*** Opening AVAILABLE DATA ***

import Literature.MathematicalPhysics.QuantumManyBody.BoseGasHardLayer
import Literature.MathematicalPhysics.QuantumManyBody.PeriodicConfigFourier
import HarnessLib

/-!
# Hard layers along coordinate lines: periodicity, measurability, line parametrisation

Topic `Literature/MathematicalPhysics/QuantumManyBody`, sequel of `BoseGasHardLayer.lean` and `PeriodicConfigFourier.lean`.
Bookkeeping for the line-wise analysis of finite-energy periodic `N`-body functions near the hard configurations of a
pair potential (form-core theorem for hard cores): how the pair-image radii `pairRad L X i j n = |xᵢ - xⱼ - Ln|`, the
hard layers `hardLayer v L s` and the transition zones `hardZone v L s` behave under lattice translations (they are
`(Lℤ³)^N`-periodic, so they live on the torus `(ℝ/ℤ)^{3N}` through `fromUnitTorusN L`), along the coordinate lines
`X + τ 𝐞_{i,k}` (the radius of the moving pair is `|y + τ e_k|`, `y = xᵢ - xⱼ - Ln`), and under the covering map
(`toUnitTorusN L ((Lx) 𝐞_{i,k}) = x 𝐞_{(i,k)}`, so Config lines are torus lines); measurability of layers and zones; one
image-pair term is dominated by the periodic interaction.

Tagged folklore.
-/

noncomputable section

open MeasureTheory Set Metric
open scoped ENNReal

namespace Literature.MathematicalPhysics.QuantumManyBody.BoseGas

variable {N : ℕ} {L : ℝ} {v : ℝ → ℝ≥0∞}

/-! ### Lattice translations -/

/-- Pair-image radii under a lattice translation: the image index is shifted,
`pairRad L (X + L m) i j n = pairRad L X i j (n - mᵢ + mⱼ)`. [folklore] -/
theorem pairRad_add_latticeVecN (L : ℝ) (X : Config N) (m : Fin N → Fin 3 → ℤ) (i j : Fin N) (n : Fin 3 → ℤ) :
    pairRad L (X + latticeVecN L m) i j n = pairRad L X i j (n - m i + m j) := by
  simp only [pairRad]
  congr 1
  ext k
  simp only [PiLp.sub_apply, Pi.add_apply, PiLp.add_apply, latticeVecN_apply, latticeVec_apply, Pi.sub_apply,
    Int.cast_add, Int.cast_sub]
  ring

/-- The hard layers are lattice periodic. [folklore] -/
theorem add_latticeVecN_mem_hardLayer_iff (X : Config N) (m : Fin N → Fin 3 → ℤ) (s : ℝ) :
    X + latticeVecN L m ∈ (hardLayer v L s : Set (Config N)) ↔ X ∈ hardLayer v L s := by
  constructor
  · rintro ⟨i, j, n, hij, h⟩
    exact ⟨i, j, n - m i + m j, hij, by rwa [pairRad_add_latticeVecN] at h⟩
  · rintro ⟨i, j, n, hij, h⟩
    refine ⟨i, j, n + m i - m j, hij, ?_⟩
    rwa [pairRad_add_latticeVecN, show n + m i - m j - m i + m j = n by abel]

/-- The transition zones are lattice periodic. [folklore] -/
theorem add_latticeVecN_mem_hardZone_iff (X : Config N) (m : Fin N → Fin 3 → ℤ) (s : ℝ) :
    X + latticeVecN L m ∈ (hardZone v L s : Set (Config N)) ↔ X ∈ hardZone v L s := by
  constructor
  · rintro ⟨i, j, n, hij, h0, h⟩
    exact ⟨i, j, n - m i + m j, hij, by rwa [pairRad_add_latticeVecN] at h0, by rwa [pairRad_add_latticeVecN] at h⟩
  · rintro ⟨i, j, n, hij, h0, h⟩
    refine ⟨i, j, n + m i - m j, hij, ?_, ?_⟩
    · rwa [pairRad_add_latticeVecN, show n + m i - m j - m i + m j = n by abel]
    · rwa [pairRad_add_latticeVecN, show n + m i - m j - m i + m j = n by abel]

/-- The hard layers are torus periodic (as `Prop`-valued functions). [folklore] -/
theorem isTorusPeriodic_mem_hardLayer (v : ℝ → ℝ≥0∞) (L s : ℝ) :
    IsTorusPeriodic L (fun X : Config N => X ∈ (hardLayer v L s : Set (Config N))) := by
  intro X i k
  rw [single_single_eq_latticeVecN]
  exact propext (add_latticeVecN_mem_hardLayer_iff X _ s)

/-- The transition zones are torus periodic (as `Prop`-valued functions). [folklore] -/
theorem isTorusPeriodic_mem_hardZone (v : ℝ → ℝ≥0∞) (L s : ℝ) :
    IsTorusPeriodic L (fun X : Config N => X ∈ (hardZone v L s : Set (Config N))) := by
  intro X i k
  rw [single_single_eq_latticeVecN]
  exact propext (add_latticeVecN_mem_hardZone_iff X _ s)

/-- The periodic interaction is torus periodic. [folklore] -/
theorem isTorusPeriodic_periodicInteraction (v : ℝ → ℝ≥0∞) (L : ℝ) :
    IsTorusPeriodic L (periodicInteraction (N := N) v L) := by
  intro X i k
  rw [single_single_eq_latticeVecN]
  set m : Fin N → Fin 3 → ℤ := Pi.single i (Pi.single k 1)
  unfold periodicInteraction periodizedPotential
  refine Finset.sum_congr rfl fun a _ => Finset.sum_congr rfl fun b _ => ?_
  have h := fun n => pairRad_add_latticeVecN L X m a b n
  simp only [pairRad] at h
  simp only [h]
  exact (Equiv.tsum_eq (((Equiv.subRight (m a)).trans (Equiv.addRight (m b)))) fun n => v ‖X a - X b - latticeVec L n‖)

/-- **A periodic function along a torus line is the function along the Config line**: for torus-periodic `F`,
`F(fromUnitTorusN L (t + toUnitTorusN L H)) = F(fromUnitTorusN L t + H)`. [folklore] -/
theorem IsTorusPeriodic.apply_fromUnitTorusN_add (hL : 0 < L) {E : Type*} {F : Config N → E}
    (hF : IsTorusPeriodic L F) (t : UnitAddTorus (Fin N × Fin 3)) (H : Config N) :
    F (fromUnitTorusN L (t + toUnitTorusN L H)) = F (fromUnitTorusN L t + H) := by
  obtain ⟨m, hm⟩ := exists_fromUnitTorusN_toUnitTorusN_eq hL (fromUnitTorusN L t + H)
  rw [toUnitTorusN_add, toUnitTorusN_fromUnitTorusN hL.ne'] at hm
  rw [hm, hF.add_latticeVecN]

/-- The covering map on a scaled coordinate generator: `toUnitTorusN L ((Lx) 𝐞_{i,k}) = x 𝐞_{(i,k)}`. [folklore] -/
theorem toUnitTorusN_smul_single (hL : L ≠ 0) (i : Fin N) (k : Fin 3) (x : ℝ) :
    toUnitTorusN L ((L * x) • (Pi.single i (EuclideanSpace.single k (1 : ℝ)) : Config N)) =
      Pi.single (i, k) ((x : ℝ) : UnitAddCircle) := by
  funext p
  rw [toUnitTorusN_apply]
  rcases eq_or_ne p (i, k) with rfl | hp
  · rw [Pi.single_eq_same]
    simp only [Pi.smul_apply, Pi.single_eq_same, PiLp.smul_apply, PiLp.single_apply, if_true, smul_eq_mul, mul_one]
    rw [mul_div_cancel_left₀ _ hL]
  · rw [Pi.single_eq_of_ne hp]
    have : ((L * x) • (Pi.single i (EuclideanSpace.single k (1 : ℝ)) : Config N)) p.1 p.2 = 0 := by
      simp only [Pi.smul_apply, PiLp.smul_apply, smul_eq_mul]
      rcases eq_or_ne p.1 i with h1 | h1
      · have h2 : p.2 ≠ k := fun h2 => hp (Prod.ext h1 h2)
        rw [h1, Pi.single_eq_same, PiLp.single_apply, if_neg h2, mul_zero]
      · rw [Pi.single_eq_of_ne h1]
        simp
    rw [this, zero_div]
    rfl

/-! ### Along coordinate lines -/

/-- The moving pair seen from the moving particle: `pairRad L (X + τ𝐞_{i,k}) i j n = |(xᵢ - xⱼ - Ln) + τ e_k|`.
[folklore] -/
theorem pairRad_add_smul_single_left (L : ℝ) (X : Config N) {i j : Fin N} (hij : i ≠ j) (k : Fin 3)
    (n : Fin 3 → ℤ) (τ : ℝ) :
    pairRad L (X + τ • (Pi.single i (EuclideanSpace.single k (1 : ℝ)) : Config N)) i j n =
      ‖(X i - X j - latticeVec L n) + τ • EuclideanSpace.single k (1 : ℝ)‖ := by
  simp only [pairRad, Pi.add_apply, Pi.smul_apply, Pi.single_eq_same, Pi.single_eq_of_ne hij.symm, smul_zero, add_zero]
  congr 1
  abel

/-- The moving pair seen from the resting particle: `pairRad L (X + τ𝐞_{i,k}) j i n = |(xⱼ - xᵢ - Ln) + (-τ) e_k|`.
[folklore] -/
theorem pairRad_add_smul_single_right (L : ℝ) (X : Config N) {i j : Fin N} (hij : i ≠ j) (k : Fin 3)
    (n : Fin 3 → ℤ) (τ : ℝ) :
    pairRad L (X + τ • (Pi.single i (EuclideanSpace.single k (1 : ℝ)) : Config N)) j i n =
      ‖(X j - X i - latticeVec L n) + (-τ) • EuclideanSpace.single k (1 : ℝ)‖ := by
  simp only [pairRad, Pi.add_apply, Pi.smul_apply, Pi.single_eq_same, Pi.single_eq_of_ne hij.symm, smul_zero, add_zero,
    neg_smul]
  congr 1
  abel

/-- Pairs not involving the moving particle keep their radii. [folklore] -/
theorem pairRad_add_smul_single_of_ne (L : ℝ) (X : Config N) {i a b : Fin N} (ha : a ≠ i) (hb : b ≠ i) (k : Fin 3)
    (n : Fin 3 → ℤ) (τ : ℝ) :
    pairRad L (X + τ • (Pi.single i (EuclideanSpace.single k (1 : ℝ)) : Config N)) a b n = pairRad L X a b n := by
  simp only [pairRad, Pi.add_apply, Pi.smul_apply, Pi.single_eq_of_ne ha, Pi.single_eq_of_ne hb, smul_zero, add_zero]

/-! ### Measurability and domination -/

/-- The pair-image radii are continuous. [folklore] -/
theorem continuous_pairRad (L : ℝ) (i j : Fin N) (n : Fin 3 → ℤ) : Continuous fun X : Config N => pairRad L X i j n := by
  unfold pairRad; fun_prop

/-- The hard layers are measurable. [folklore] -/
theorem measurableSet_hardLayer (v : ℝ → ℝ≥0∞) (L s : ℝ) : MeasurableSet (hardLayer v L s : Set (Config N)) := by
  have h : (hardLayer v L s : Set (Config N)) =
      ⋃ i : Fin N, ⋃ j : Fin N, ⋃ n : Fin 3 → ℤ, {X | i ≠ j ∧ infDist (pairRad L X i j n) (hardRad v) ≤ s} := by
    ext X; simp only [hardLayer, mem_setOf_eq, mem_iUnion]
  rw [h]
  refine MeasurableSet.iUnion fun i => MeasurableSet.iUnion fun j => MeasurableSet.iUnion fun n => ?_
  by_cases hij : i = j
  · simp [hij]
  · simp only [hij, not_false_eq_true, true_and, ne_eq]
    exact measurableSet_le ((continuous_infDist_pt _).measurable.comp (continuous_pairRad L i j n).measurable)
      measurable_const

/-- The transition zones are measurable. [folklore] -/
theorem measurableSet_hardZone (v : ℝ → ℝ≥0∞) (L s : ℝ) : MeasurableSet (hardZone v L s : Set (Config N)) := by
  have h : (hardZone v L s : Set (Config N)) = ⋃ i : Fin N, ⋃ j : Fin N, ⋃ n : Fin 3 → ℤ,
      {X | i ≠ j ∧ 0 < infDist (pairRad L X i j n) (hardRad v) ∧ infDist (pairRad L X i j n) (hardRad v) ≤ 3 * s} := by
    ext X; simp only [hardZone, mem_setOf_eq, mem_iUnion]
  rw [h]
  refine MeasurableSet.iUnion fun i => MeasurableSet.iUnion fun j => MeasurableSet.iUnion fun n => ?_
  by_cases hij : i = j
  · simp [hij]
  · simp only [hij, not_false_eq_true, true_and, ne_eq]
    have hm : Measurable fun X : Config N => infDist (pairRad L X i j n) (hardRad v) :=
      (continuous_infDist_pt _).measurable.comp (continuous_pairRad L i j n).measurable
    exact (measurableSet_lt measurable_const hm).inter (measurableSet_le hm measurable_const)

/-- One image-pair term is dominated by the periodic interaction: for `i ≠ j` and every lattice image `n`,
`w(pairRad L X i j n) ≤ W(X)` (for `j < i` pass to the pair `(j, i)` and the image `-n`). [folklore] -/
theorem apply_pairRad_le_periodicInteraction (w : ℝ → ℝ≥0∞) (L : ℝ) (X : Config N) {i j : Fin N} (hij : i ≠ j)
    (n : Fin 3 → ℤ) : w (pairRad L X i j n) ≤ periodicInteraction w L X := by
  have key : ∀ {i j : Fin N}, i < j → ∀ n : Fin 3 → ℤ,
      w ‖X i - X j - latticeVec L n‖ ≤ periodicInteraction w L X := by
    intro i j h n
    unfold periodicInteraction
    calc w ‖X i - X j - latticeVec L n‖ ≤ periodizedPotential w L (X i - X j) := by
          unfold periodizedPotential; exact ENNReal.le_tsum n
      _ ≤ ∑ j' : Fin N with i < j', periodizedPotential w L (X i - X j') :=
          Finset.single_le_sum (f := fun j' => periodizedPotential w L (X i - X j'))
            (fun _ _ => zero_le) (Finset.mem_filter.2 ⟨Finset.mem_univ _, h⟩)
      _ ≤ ∑ i' : Fin N, ∑ j' : Fin N with i' < j', periodizedPotential w L (X i' - X j') :=
          Finset.single_le_sum (f := fun i' => ∑ j' : Fin N with i' < j', periodizedPotential w L (X i' - X j'))
            (fun _ _ => zero_le) (Finset.mem_univ _)
  unfold pairRad
  rcases lt_or_gt_of_ne hij with h | h
  · exact key h n
  · rw [show ‖X i - X j - latticeVec L n‖ = ‖X j - X i - latticeVec L (-n)‖ by
      rw [← norm_neg]; congr 1; ext k; simp [latticeVec_apply]; ring]
    exact key h (-n)

end Literature.MathematicalPhysics.QuantumManyBody.BoseGas

end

*** Closing AVAILABLE DATA ***

■ **ASSIGNMENT**: Go through the records and show every line with the string "unfold" in it.

■ **EXERCISE RESPONSE**:
  unfold periodicInteraction periodizedPotential
  unfold pairRad; fun_prop
    unfold periodicInteraction
          unfold periodizedPotential; exact ENNReal.le_tsum n
  unfold pairRad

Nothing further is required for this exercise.